/-!
# Item (vi) S2 from [Liu 2021, Thm. 4.18] AS PRINTED — the assembly at the E-RATIONAL pin `A_μ ⊗_{E,ι₁} ℂ`

own-htheta's junction `Model.faceSupply_of_thm418AsPrinted_pinned` (`Transposition/Item6SupplyPinned.lean`) derives B01-S
`U.FaceSupply` from the cite binder `hLiu : Thm418AsPrinted (D F ι₁ V Φ)` ([Liu2021] Thm. 4.18 EXACTLY AS PRINTED, `FJcycle.tex`
l. 2232–2245; `Literature.NumberTheory.Automorphic.Liu2021.Thm418AsPrinted`, p277833), the printed-elsewhere carriers `hObj`
(Prop. 4.6 (1), l. 1969) / `hChi` (Def. 4.11, l. 2090) / `hirr` + `hsm` (Def. 4.11, l. 2096 «irreducible admissible»), the CHOICE
`hμ` (`Φ_μ = Φ^{*ι₁}`), and TWO residual binders at a consumer's pin `Aμ F ι₁ V Φ D_μ : AbelianVariety ℂ`: `hCM` (CM side) and
`hReach` (Shimura–Albanese side).  THE PIN OF RECORD (pin-3 INTERFACE v0; pin-1 AGREED pub-hodgecm2/INBOX 16:56:38Z; pin-2 §4/§5):
* a carrier `Aμ₀ F ι₁ V Φ D_μ : AbelianVariety F` = Liu's «`A_μ` is an abelian variety over `E`» ([Liu2021] Def. 4.5 (2),
  `FJcycle.tex` l. 1944; `E` = the CM field `F`, Liu's `F` = `F⁺`), and
* `Aμ F ι₁ V Φ D_μ := A_μ ⊗_{E,ι₁} ℂ` = the tree's base change `(Aμ₀ F ι₁ V Φ D_μ).baseChange ℂ` along `ι₁`
  (`Literature.AlgebraicGeometry.Motives.AbelianVariety.baseChange`, `Algebra F ℂ := ι₁.toAlgebra`; written inline — no `def`).
At this pin the (U1) half of the object match, «`Hom_E(A_K, A_μ)_ℚ ∋ φ ≠ 0 ⇒ φ_ℂ ≠ 0`», is binder-1's THEOREM
`AbelianVariety.Hom.baseChange_ne_zero` (p288061) inside pin-1's `hReach` derivation, and the CM side is pin-2's reading of
Def. 4.5 (2) on Liu's OWN field `M_μ` (`IdeleClassGroup.muAlgValueField F μ`, l. 1928) and inclusion `e_μ : K* = ι₁⁻¹(M'_μ) → M_μ`
(Def. 4.3 (2) l. 1919, quantified with its defining property `(e k : ℂ) = ι₁ k`).

§1 `Model.faceSupply_of_thm418AsPrinted_pinnedE_isog` — **THE JUNCTION OF RECORD**: pin-2's `Model.faceSupply_of_thm418AsPrinted_pinned_isog`
  (`Item6PinMatch.lean` §5) AT THE E-RATIONAL PIN.  CM-side binder `hCMisogE` = Def. 4.5 (2) AS PRINTED, i.e. as a RATIONAL CM
  structure «`i_μ : M_μ → End_E(A_μ)_ℚ`» (l. 1947): `A_μ ⊗_{E,ι₁} ℂ` is ISOGENOUS to a complex abelian variety with multiplication by
  `𝓞_{M_μ}` realising on `H¹_B` the type `Ψ̃_μ = inducedCMType e_μ (reflexCMType ι₁ Φ_μ id)` fixed by the first bullet (l. 1947–1949,
  «the determinant of the action of `i_μ(x)` on the `E`-vector space `Lie_E(A_μ)` equals `η_μ(x)`»; tree reading
  `Liu2021.LiuCMData.cmType_eq_induced_of_det45`).  Shimura side = pin-1's `Model.pinReach_of_componentPinE` (`Item6PinReach.lean` §2)
  BY NAME, which DISCHARGES own-htheta's `hReach` at the pin from: the carrier `AK F ι₁ V Φ K : AbelianVariety F` (Liu's «`A_K` the
  Albanese variety `Alb_{X_K}` of `X_K`», §4.2 l. 2066, over `E`), the INJECTIVE tie `homE : HomK K D_μ →+ ℚ ⊗_ℤ Hom_F(A_K, A_μ)`
  (item (1) l. 2239: the carrier IS `Hom_E(A_K, A_μ)_ℚ`; (U1) = binder-1's `AbelianVariety.Hom.baseChange_ne_zero`, p288061, a THEOREM)
  and ONE binder `hComp` = (U3ᶜ): below some open compact `Ksm` («sufficiently small» l. 2060, «neat» App. C l. 4599) `A_K ⊗_{E,ι₁} ℂ`
  is the PRODUCT (limit fan) of the Albanese varieties of finitely many complex surfaces, each ball-uniformised with Gram matrix
  `V.Hm^{ι₁}` and group `ι₁(Γ_c)` for tree levels `Γ_c : Level V` (§4.2 l. 2060–2066; Def. 2.1/2.3 l. 1171–1211; App. C Prop. C.5
  l. 4627–4637 with Def. C.4 / l. 4624; complex points [Deligne 1979 §2.1.2] = tree `Deligne1979.complexPoints_eq_finite_disjoint_sum`).
§1b `Model.faceSupply_of_thm418AsPrinted_pinnedE` — own-htheta's junction BY NAME at the pin, its INTEGRAL `hCM` discharged from
  pin-2's `hCMμE` by `Model.hCM_of_hCMμ_baseChange` (`Item6PinMatch.lean` §4).  `hCMμE` asks for an action of the full ring
  `𝓞_{M_μ}` on `A_μ ⊗_{E,ι₁} ℂ` ITSELF for EVERY object `D_μ ∈ 𝒜(μ)` — STRONGER THAN PRINT (Def. 4.5 (2) is rational; it holds for
  the objects with `𝓞_{M_μ}`-stable lattice, pin-2 INTEGRALITY NOTE); kept because it is the literal by-name instantiation the
  owner asked for, NOT the display of record.
§2 `Model.hc_cm_of_thm418AsPrinted_pinnedE_isog (U) (hU : U = U_rec) … (hD) : HC_CM` — **THE END DISPLAY OF RECORD**: §1 on the
  universe of record composed, exactly as own-htheta's `Model.hc_cm_of_thm418AsPrinted_pinned`, with item6-p1's
  `Model.exists_supplyWitness_of_faceSupply` and tr-prover-6's `Model.hc_cm_of_supply_of_dictionary_of_eq` (`Item6HoldsRec.lean`);
  `hD` = items (iii)+(v) at `Θ := Uiso` VERBATIM (:211–226 there; its content includes THETA EXHAUSTION of `U_ψ`, [Liu2021]
  Prop. 4.13 / Rem. 4.14, in no as-printed binder — S2-CLARITY ROW HD).  §2b `Model.hc_cm_of_thm418AsPrinted_pinnedE` — the
  integral variant, = own-htheta's END DISPLAY by name.  [GR91 Prop. 3.1.1] (`GelbartRogawski1991.Prop311AsPrinted`, p277859) does
  not enter this (saturated-set) path.

BINDER CLASSIFICATION of the display of record §2 (each binder GUARDED to Galois CM `F`, `6 ≤ [F:ℚ]`, `Φ ∋ ι₁`, all `V`; pub-hodgecm2
lead RULING «AS-PRINTED JUNCTION T1»): CARRIERS `D` (Thm. 4.18 data, l. 1878/2053–2074), `Aμ₀` (Def. 4.5 (2) l. 1944); CITE `hLiu`
(Thm. 4.18 l. 2232–2245, EXACT); `hObj` (Prop. 4.6 (1) l. 1969), `hChi` (Def. 4.11 l. 2090), `hirr`/`hsm` (Def. 4.11 l. 2096) —
REINDEX-ONLY / DISCHARGEABLE-BY-KNOWN-RESULT (S2-CLARITY Table C rows C2–C4); `hμ` — a CHOICE (row C5); `hCMisogE` — READING of
Def. 4.5 (1)–(2) l. 1939–1951 + Def. 4.3 (2) l. 1919 on `H¹_B(A_μ ⊗_{E,ι₁} ℂ)` up to isogeny (row C6: DISCHARGEABLE-BY-KNOWN-RESULT
modulo the carrier pin, which is now MADE); CARRIER `AK` (§4.2 l. 2066) with the tie `homE`/`hE` (item (1) l. 2239); `hComp` — READING
of §4.2 l. 2060–2076 + App. C Prop. C.5 l. 4627–4637 + Def. 2.1/2.3 l. 1171–1211 with the non-Liu input (h2) complex points [Deligne
1979 §2.1.2] = tree `Deligne1979.complexPoints_eq_finite_disjoint_sum`; (h3) model uniqueness / GAGA and (h4) Albanese transport are
KERNEL inside pin-1's proof (`UnitaryBallModelUnique.exists_iso_of_eq`, `Jacobian.exists_hom_ne_zero_of_iso`) (row C7 = the S2-CRUX
(M-Sh), now ONE named binder); `hD` — outside S2 (ROW HD).  NO printed hypothesis of [Liu 4.18] / [GR91 3.1.1] is undischarged at a
general face; what is not inhabited is the PINNING RECORD (`hCMisogE`, `hComp`) — identifications of Liu's objects (`A_μ ⊗_{E,ι₁} ℂ`,
`A_K ⊗_{E,ι₁} ℂ = Alb(X_K ⊗ ℂ)`) with tree objects.

STRENGTH (kernel): every family here ⟹ B01-S (`U.FaceSupply`); conversely own-htheta's certificate
(`Item6SupplyPinnedCertificate.lean`, `Model.exists_pin_iff_faceSupply`) shows «SOME complex pin satisfies (hCM, hReach)» ⟸ B01-S,
but at the E-RATIONAL pin NO `↔` is available or claimed: with `HomK` meaning `ℚ ⊗ Hom_F(A_K, A_μ)` the Liu-side binders force a
non-zero `F`-rational homomorphism between `F`-MODELS (htheta-x2 g4 EPIN-T1 (E2) `X2EPIN.fmodels_of_pinE_family`; x1 PIN-TYPED
§3d/§4b) — canonical-model content no complex reach witness supplies; the TYPE of such data is inhabited (x2 g4 (E1), empty pin).
So: ⟹ B01-S, classification changed (printed readings + carriers instead of one object match), kernel content toward S2 NOT
increased.  HC_CM is NOT proved; `hCMisogE` / `hCMμE` / `hComp` / `hD` are NOT inhabited here.

NOT claimed: that Liu's objects are CONSTRUCTED (`D`, `Aμ₀`, `AK` are the consumer's carriers; intended instantiation = liuC-typer-4's
`AppendixC.Glue`, `D := Thm418Data.ofAppendixC C R`, `HomK K D_μ := ℚ ⊗[ℤ] (A_K ⟶ A_μ)`, `homE := id`); that the citation is EXACT
at face generality (red-team (A)).  References: Y. Liu, arXiv:2102.11518 = Camb. J. Math. 9 (2021), `FJcycle.tex` md5 6db49a74122d
(lines as quoted); G. Shimura, *Abelian Varieties with Complex Multiplication and Modular Functions* (1998) §5.2, §6.2 Thm. 3, §8.3
Prop. 28; P. Deligne, *Variétés de Shimura*, PSPM 33.2 (1979) §2.1.2; U. Görtz–T. Wedhorn, *Algebraic Geometry I* (2020) Thm. 14.72 (1).
-/

noncomputable section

---*---

→ **WHAT YOU NEED TO DO**:
Restate word for word the lines in the material above from the one with "BINDER CLASSIFICATION of" to the one with "Albanese transport are"; both of those lines count, and nothing else does.

→ **RESPONSE AREA**:
BINDER CLASSIFICATION of the display of record §2 (each binder GUARDED to Galois CM `F`, `6 ≤ [F:ℚ]`, `Φ ∋ ι₁`, all `V`; pub-hodgecm2
lead RULING «AS-PRINTED JUNCTION T1»): CARRIERS `D` (Thm. 4.18 data, l. 1878/2053–2074), `Aμ₀` (Def. 4.5 (2) l. 1944); CITE `hLiu`
(Thm. 4.18 l. 2232–2245, EXACT); `hObj` (Prop. 4.6 (1) l. 1969), `hChi` (Def. 4.11 l. 2090), `hirr`/`hsm` (Def. 4.11 l. 2096) —
REINDEX-ONLY / DISCHARGEABLE-BY-KNOWN-RESULT (S2-CLARITY Table C rows C2–C4); `hμ` — a CHOICE (row C5); `hCMisogE` — READING of
Def. 4.5 (1)–(2) l. 1939–1951 + Def. 4.3 (2) l. 1919 on `H¹_B(A_μ ⊗_{E,ι₁} ℂ)` up to isogeny (row C6: DISCHARGEABLE-BY-KNOWN-RESULT
modulo the carrier pin, which is now MADE); CARRIER `AK` (§4.2 l. 2066) with the tie `homE`/`hE` (item (1) l. 2239); `hComp` — READING
of §4.2 l. 2060–2076 + App. C Prop. C.5 l. 4627–4637 + Def. 2.1/2.3 l. 1171–1211 with the non-Liu input (h2) complex points [Deligne
1979 §2.1.2] = tree `Deligne1979.complexPoints_eq_finite_disjoint_sum`; (h3) model uniqueness / GAGA and (h4) Albanese transport are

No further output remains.